BEGIN
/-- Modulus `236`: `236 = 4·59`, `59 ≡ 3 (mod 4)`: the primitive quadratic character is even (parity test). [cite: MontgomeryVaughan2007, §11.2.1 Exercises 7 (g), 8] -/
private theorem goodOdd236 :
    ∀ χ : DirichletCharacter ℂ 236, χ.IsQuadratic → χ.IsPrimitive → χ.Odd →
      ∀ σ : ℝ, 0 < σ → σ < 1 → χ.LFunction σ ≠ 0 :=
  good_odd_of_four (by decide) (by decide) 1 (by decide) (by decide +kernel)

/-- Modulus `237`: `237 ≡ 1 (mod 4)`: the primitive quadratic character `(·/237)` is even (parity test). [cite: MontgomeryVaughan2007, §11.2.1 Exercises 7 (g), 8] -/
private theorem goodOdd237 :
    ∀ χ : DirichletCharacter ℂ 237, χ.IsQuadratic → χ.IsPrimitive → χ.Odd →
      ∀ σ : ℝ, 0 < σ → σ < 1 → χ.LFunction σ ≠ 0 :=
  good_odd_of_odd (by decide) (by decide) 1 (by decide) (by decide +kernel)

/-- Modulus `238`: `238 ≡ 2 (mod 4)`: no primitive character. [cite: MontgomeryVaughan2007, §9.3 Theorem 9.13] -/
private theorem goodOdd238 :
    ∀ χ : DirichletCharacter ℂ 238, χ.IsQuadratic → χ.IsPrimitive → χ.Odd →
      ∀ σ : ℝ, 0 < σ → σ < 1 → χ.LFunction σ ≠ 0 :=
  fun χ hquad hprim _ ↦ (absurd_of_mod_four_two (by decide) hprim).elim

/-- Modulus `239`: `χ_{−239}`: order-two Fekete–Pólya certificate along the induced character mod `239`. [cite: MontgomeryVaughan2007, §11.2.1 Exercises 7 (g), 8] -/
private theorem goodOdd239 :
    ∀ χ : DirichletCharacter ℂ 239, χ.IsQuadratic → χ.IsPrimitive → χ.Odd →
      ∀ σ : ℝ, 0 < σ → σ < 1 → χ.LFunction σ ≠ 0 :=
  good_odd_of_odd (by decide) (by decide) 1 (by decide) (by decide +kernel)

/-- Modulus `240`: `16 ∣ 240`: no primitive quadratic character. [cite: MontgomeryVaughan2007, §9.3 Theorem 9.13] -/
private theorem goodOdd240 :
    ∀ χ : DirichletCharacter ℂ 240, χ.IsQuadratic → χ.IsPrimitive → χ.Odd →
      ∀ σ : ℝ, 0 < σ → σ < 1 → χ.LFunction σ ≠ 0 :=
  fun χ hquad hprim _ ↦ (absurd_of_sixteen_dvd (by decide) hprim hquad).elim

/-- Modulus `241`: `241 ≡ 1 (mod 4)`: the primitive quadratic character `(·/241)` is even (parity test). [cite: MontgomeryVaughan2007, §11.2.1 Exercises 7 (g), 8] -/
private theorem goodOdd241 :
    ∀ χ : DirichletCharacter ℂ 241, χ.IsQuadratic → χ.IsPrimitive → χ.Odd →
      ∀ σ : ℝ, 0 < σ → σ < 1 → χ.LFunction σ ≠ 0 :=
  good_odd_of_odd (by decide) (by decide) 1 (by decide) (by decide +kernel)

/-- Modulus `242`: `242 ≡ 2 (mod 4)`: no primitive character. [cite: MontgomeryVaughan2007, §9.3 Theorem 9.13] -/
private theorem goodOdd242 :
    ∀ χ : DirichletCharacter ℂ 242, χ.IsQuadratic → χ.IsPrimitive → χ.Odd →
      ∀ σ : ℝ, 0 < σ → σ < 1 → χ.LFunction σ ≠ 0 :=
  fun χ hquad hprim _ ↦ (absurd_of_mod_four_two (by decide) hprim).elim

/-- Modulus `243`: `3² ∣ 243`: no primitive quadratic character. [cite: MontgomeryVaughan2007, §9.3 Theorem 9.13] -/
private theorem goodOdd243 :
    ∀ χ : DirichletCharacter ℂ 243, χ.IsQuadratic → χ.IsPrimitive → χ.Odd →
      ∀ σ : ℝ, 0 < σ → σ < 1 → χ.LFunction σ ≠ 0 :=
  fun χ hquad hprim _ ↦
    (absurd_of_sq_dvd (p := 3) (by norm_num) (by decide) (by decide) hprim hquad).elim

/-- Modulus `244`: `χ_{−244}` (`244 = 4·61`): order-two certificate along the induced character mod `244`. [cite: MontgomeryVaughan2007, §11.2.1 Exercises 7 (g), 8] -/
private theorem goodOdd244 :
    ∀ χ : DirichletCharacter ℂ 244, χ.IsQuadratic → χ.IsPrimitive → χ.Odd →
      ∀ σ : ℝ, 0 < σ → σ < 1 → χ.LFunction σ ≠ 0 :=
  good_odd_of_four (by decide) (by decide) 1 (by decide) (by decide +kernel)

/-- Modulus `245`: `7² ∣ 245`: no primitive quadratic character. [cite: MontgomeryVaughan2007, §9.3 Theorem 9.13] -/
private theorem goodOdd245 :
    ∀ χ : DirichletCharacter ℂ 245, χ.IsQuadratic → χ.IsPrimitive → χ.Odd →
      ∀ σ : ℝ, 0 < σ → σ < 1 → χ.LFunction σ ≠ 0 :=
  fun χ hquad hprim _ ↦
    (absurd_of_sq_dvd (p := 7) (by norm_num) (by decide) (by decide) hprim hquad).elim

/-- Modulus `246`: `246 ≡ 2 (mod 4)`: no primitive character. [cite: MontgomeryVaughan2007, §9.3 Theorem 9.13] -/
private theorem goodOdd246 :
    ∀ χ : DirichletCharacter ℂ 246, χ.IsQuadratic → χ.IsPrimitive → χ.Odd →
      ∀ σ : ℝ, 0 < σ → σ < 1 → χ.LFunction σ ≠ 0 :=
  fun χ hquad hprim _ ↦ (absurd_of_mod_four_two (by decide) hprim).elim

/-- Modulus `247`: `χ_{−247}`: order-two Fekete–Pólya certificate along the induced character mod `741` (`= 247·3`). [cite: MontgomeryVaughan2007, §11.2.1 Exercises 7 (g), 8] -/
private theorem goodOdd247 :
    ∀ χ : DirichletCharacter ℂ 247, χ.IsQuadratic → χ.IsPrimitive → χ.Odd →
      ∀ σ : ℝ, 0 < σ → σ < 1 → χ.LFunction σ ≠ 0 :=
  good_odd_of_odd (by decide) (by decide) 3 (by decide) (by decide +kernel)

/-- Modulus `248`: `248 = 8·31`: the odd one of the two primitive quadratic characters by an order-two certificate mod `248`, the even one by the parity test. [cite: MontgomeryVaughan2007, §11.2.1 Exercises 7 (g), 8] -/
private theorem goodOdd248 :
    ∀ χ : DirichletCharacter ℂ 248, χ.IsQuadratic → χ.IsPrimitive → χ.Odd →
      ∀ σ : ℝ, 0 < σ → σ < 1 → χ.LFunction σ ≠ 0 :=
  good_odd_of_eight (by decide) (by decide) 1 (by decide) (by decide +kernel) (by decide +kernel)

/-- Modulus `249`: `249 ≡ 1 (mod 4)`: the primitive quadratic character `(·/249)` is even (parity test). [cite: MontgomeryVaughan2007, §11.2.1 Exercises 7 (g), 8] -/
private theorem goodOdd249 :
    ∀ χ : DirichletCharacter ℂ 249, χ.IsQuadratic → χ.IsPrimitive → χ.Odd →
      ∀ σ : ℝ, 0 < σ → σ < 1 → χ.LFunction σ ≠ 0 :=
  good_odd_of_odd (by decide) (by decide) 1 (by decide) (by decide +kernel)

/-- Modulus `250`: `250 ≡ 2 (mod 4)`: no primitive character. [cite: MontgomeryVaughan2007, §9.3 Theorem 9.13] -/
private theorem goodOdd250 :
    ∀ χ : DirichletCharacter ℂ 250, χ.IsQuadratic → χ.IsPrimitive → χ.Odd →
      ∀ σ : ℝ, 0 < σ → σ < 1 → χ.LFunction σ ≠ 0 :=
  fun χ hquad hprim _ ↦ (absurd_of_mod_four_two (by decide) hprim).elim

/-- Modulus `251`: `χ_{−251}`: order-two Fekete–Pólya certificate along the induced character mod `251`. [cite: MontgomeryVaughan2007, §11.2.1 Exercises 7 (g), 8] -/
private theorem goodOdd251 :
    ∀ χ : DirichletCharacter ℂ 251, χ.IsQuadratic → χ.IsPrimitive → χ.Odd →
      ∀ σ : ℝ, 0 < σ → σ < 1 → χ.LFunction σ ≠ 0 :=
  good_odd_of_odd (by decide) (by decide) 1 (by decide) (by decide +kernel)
END
BEGIN
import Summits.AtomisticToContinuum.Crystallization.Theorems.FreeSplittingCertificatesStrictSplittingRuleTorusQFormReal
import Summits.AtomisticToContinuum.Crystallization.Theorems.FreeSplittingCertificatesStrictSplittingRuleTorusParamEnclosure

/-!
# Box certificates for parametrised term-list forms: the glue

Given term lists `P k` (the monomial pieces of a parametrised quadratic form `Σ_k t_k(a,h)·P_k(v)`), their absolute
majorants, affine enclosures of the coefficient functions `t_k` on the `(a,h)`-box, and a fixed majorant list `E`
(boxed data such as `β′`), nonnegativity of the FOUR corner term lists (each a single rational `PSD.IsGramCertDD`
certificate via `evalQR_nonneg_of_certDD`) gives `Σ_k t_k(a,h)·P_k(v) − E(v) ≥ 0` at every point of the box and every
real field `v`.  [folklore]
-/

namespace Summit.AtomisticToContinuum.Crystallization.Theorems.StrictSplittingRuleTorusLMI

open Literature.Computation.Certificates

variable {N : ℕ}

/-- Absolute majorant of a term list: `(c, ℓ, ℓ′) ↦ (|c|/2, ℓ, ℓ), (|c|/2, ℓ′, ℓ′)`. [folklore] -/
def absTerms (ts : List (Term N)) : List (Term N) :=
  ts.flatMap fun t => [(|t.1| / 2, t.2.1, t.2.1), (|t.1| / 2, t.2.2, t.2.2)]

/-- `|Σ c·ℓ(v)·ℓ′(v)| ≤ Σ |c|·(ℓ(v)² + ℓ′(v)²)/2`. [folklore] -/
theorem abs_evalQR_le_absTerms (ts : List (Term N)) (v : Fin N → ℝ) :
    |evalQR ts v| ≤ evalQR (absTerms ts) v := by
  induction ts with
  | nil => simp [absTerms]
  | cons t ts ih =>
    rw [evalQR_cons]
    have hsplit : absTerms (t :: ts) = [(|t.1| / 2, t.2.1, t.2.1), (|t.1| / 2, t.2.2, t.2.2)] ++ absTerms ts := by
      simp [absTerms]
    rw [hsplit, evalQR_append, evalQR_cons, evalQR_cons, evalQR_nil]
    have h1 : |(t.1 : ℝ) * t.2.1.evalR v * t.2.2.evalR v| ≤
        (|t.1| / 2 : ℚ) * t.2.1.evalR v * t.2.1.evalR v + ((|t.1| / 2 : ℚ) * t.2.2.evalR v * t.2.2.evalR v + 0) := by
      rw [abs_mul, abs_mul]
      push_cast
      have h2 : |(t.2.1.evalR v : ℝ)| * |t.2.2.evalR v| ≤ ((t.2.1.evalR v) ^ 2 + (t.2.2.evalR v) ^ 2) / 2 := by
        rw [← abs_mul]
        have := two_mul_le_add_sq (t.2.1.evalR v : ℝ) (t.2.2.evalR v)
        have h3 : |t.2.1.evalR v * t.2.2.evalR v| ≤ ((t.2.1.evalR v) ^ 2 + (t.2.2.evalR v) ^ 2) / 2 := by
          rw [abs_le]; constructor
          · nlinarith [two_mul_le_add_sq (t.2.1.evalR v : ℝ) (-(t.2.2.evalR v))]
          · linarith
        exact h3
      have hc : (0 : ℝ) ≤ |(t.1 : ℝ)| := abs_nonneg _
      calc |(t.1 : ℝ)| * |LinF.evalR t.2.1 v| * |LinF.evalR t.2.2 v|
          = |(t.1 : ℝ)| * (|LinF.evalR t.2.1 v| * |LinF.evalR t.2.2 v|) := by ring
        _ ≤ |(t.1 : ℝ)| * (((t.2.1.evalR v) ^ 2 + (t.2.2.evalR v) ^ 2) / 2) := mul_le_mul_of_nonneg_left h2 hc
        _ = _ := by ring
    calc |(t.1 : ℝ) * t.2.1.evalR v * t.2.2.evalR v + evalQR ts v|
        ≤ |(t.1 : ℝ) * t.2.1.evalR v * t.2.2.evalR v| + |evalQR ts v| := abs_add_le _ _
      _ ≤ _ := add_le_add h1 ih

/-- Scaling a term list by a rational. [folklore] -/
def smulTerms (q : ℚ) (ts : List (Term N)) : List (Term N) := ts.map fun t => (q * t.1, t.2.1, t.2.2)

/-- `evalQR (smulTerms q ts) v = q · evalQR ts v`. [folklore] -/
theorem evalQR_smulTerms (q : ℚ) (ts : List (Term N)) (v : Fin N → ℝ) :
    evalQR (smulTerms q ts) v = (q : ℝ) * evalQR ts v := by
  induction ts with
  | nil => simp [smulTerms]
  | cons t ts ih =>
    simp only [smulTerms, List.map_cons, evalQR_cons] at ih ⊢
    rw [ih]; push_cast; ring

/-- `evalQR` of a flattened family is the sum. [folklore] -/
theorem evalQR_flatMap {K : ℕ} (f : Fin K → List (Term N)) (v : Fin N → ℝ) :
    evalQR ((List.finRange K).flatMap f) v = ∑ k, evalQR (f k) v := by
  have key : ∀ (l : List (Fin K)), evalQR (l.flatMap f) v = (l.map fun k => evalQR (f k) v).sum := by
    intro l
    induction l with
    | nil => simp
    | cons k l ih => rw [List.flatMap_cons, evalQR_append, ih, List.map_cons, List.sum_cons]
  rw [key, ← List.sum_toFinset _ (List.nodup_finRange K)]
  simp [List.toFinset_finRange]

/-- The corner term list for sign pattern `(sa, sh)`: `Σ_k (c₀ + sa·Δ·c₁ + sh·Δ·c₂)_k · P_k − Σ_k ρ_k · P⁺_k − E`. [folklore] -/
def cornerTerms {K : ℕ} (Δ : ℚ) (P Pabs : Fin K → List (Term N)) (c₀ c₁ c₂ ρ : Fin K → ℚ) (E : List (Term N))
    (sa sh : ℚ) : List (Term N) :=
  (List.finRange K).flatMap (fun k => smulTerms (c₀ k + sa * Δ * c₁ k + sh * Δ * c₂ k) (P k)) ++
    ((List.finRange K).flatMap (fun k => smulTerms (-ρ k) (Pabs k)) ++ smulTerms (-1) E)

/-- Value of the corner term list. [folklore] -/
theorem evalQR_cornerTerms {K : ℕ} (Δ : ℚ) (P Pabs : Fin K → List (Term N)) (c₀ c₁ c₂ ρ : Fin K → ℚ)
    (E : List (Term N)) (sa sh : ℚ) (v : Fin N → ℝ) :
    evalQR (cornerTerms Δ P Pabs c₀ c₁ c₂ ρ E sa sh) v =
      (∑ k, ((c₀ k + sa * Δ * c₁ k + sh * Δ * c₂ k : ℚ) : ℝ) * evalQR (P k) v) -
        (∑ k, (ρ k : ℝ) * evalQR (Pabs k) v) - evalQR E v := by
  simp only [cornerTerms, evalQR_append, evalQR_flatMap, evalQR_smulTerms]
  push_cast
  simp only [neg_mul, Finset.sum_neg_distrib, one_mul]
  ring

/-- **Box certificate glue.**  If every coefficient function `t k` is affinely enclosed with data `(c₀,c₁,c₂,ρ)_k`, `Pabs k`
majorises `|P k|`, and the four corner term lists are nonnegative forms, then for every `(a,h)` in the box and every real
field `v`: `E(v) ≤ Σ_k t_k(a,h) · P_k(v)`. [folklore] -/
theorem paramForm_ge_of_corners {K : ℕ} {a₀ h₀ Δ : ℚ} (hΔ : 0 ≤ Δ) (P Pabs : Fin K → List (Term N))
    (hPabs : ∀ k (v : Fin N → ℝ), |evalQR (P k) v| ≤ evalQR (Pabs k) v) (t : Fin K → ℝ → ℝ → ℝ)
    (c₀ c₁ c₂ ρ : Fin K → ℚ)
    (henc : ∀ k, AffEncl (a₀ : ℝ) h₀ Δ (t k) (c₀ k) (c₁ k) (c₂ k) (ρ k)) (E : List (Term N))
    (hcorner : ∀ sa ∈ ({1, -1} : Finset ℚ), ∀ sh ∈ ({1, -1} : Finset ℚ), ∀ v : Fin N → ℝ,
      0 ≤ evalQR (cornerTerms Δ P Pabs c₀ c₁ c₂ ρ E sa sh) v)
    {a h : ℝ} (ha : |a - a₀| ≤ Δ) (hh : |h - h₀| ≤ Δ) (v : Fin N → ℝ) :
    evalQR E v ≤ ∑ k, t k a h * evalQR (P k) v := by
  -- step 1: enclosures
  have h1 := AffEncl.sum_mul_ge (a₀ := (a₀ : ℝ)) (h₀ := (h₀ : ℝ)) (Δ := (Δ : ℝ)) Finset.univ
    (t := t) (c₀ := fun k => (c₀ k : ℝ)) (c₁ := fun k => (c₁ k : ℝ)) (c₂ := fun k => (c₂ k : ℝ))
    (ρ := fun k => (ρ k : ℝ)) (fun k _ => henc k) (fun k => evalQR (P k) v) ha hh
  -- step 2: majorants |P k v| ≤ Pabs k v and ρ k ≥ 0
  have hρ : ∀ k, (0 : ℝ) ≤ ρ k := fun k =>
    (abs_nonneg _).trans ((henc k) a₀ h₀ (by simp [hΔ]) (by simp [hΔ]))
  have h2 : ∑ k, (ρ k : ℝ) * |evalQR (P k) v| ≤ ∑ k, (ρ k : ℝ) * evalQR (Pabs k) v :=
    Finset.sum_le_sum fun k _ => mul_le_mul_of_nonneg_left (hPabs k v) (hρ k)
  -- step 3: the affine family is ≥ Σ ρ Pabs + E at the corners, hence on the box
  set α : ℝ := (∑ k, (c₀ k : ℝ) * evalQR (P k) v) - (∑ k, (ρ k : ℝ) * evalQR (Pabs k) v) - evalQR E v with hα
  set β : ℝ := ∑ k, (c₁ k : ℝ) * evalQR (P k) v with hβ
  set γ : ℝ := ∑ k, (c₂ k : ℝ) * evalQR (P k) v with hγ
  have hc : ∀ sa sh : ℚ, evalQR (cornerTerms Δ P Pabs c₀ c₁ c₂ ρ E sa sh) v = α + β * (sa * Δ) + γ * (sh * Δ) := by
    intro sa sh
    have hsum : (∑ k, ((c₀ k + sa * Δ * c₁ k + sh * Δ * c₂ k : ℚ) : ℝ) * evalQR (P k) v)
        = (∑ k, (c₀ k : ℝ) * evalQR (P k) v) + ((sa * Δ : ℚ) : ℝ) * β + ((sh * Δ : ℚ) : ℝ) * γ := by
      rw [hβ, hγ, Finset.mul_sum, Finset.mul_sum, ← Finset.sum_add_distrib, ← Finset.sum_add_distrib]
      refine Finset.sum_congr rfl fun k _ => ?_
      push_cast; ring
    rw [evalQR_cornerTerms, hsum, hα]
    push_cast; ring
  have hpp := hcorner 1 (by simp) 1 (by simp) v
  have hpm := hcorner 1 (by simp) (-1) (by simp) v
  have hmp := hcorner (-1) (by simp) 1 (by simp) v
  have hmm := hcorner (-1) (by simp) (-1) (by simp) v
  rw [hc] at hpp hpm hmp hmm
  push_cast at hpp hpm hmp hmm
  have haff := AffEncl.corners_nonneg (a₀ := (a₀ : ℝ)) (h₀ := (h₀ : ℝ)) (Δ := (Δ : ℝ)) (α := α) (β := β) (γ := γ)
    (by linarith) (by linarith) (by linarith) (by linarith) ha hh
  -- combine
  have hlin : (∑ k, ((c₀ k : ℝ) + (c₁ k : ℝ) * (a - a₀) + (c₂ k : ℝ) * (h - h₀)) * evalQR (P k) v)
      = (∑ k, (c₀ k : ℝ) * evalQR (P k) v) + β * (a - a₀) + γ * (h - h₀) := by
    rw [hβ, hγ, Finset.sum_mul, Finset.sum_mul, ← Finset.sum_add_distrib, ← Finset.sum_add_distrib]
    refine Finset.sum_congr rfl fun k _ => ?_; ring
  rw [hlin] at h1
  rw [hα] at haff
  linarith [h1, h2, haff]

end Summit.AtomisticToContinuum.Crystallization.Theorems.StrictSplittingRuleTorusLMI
END
_Task description_.
Please find, in the entries above, every line where "family" occurs, and copy it.

_Output of the task_.
/-- `evalQR` of a flattened family is the sum. [folklore] -/
  -- step 3: the affine family is ≥ Σ ρ Pabs + E at the corners, hence on the box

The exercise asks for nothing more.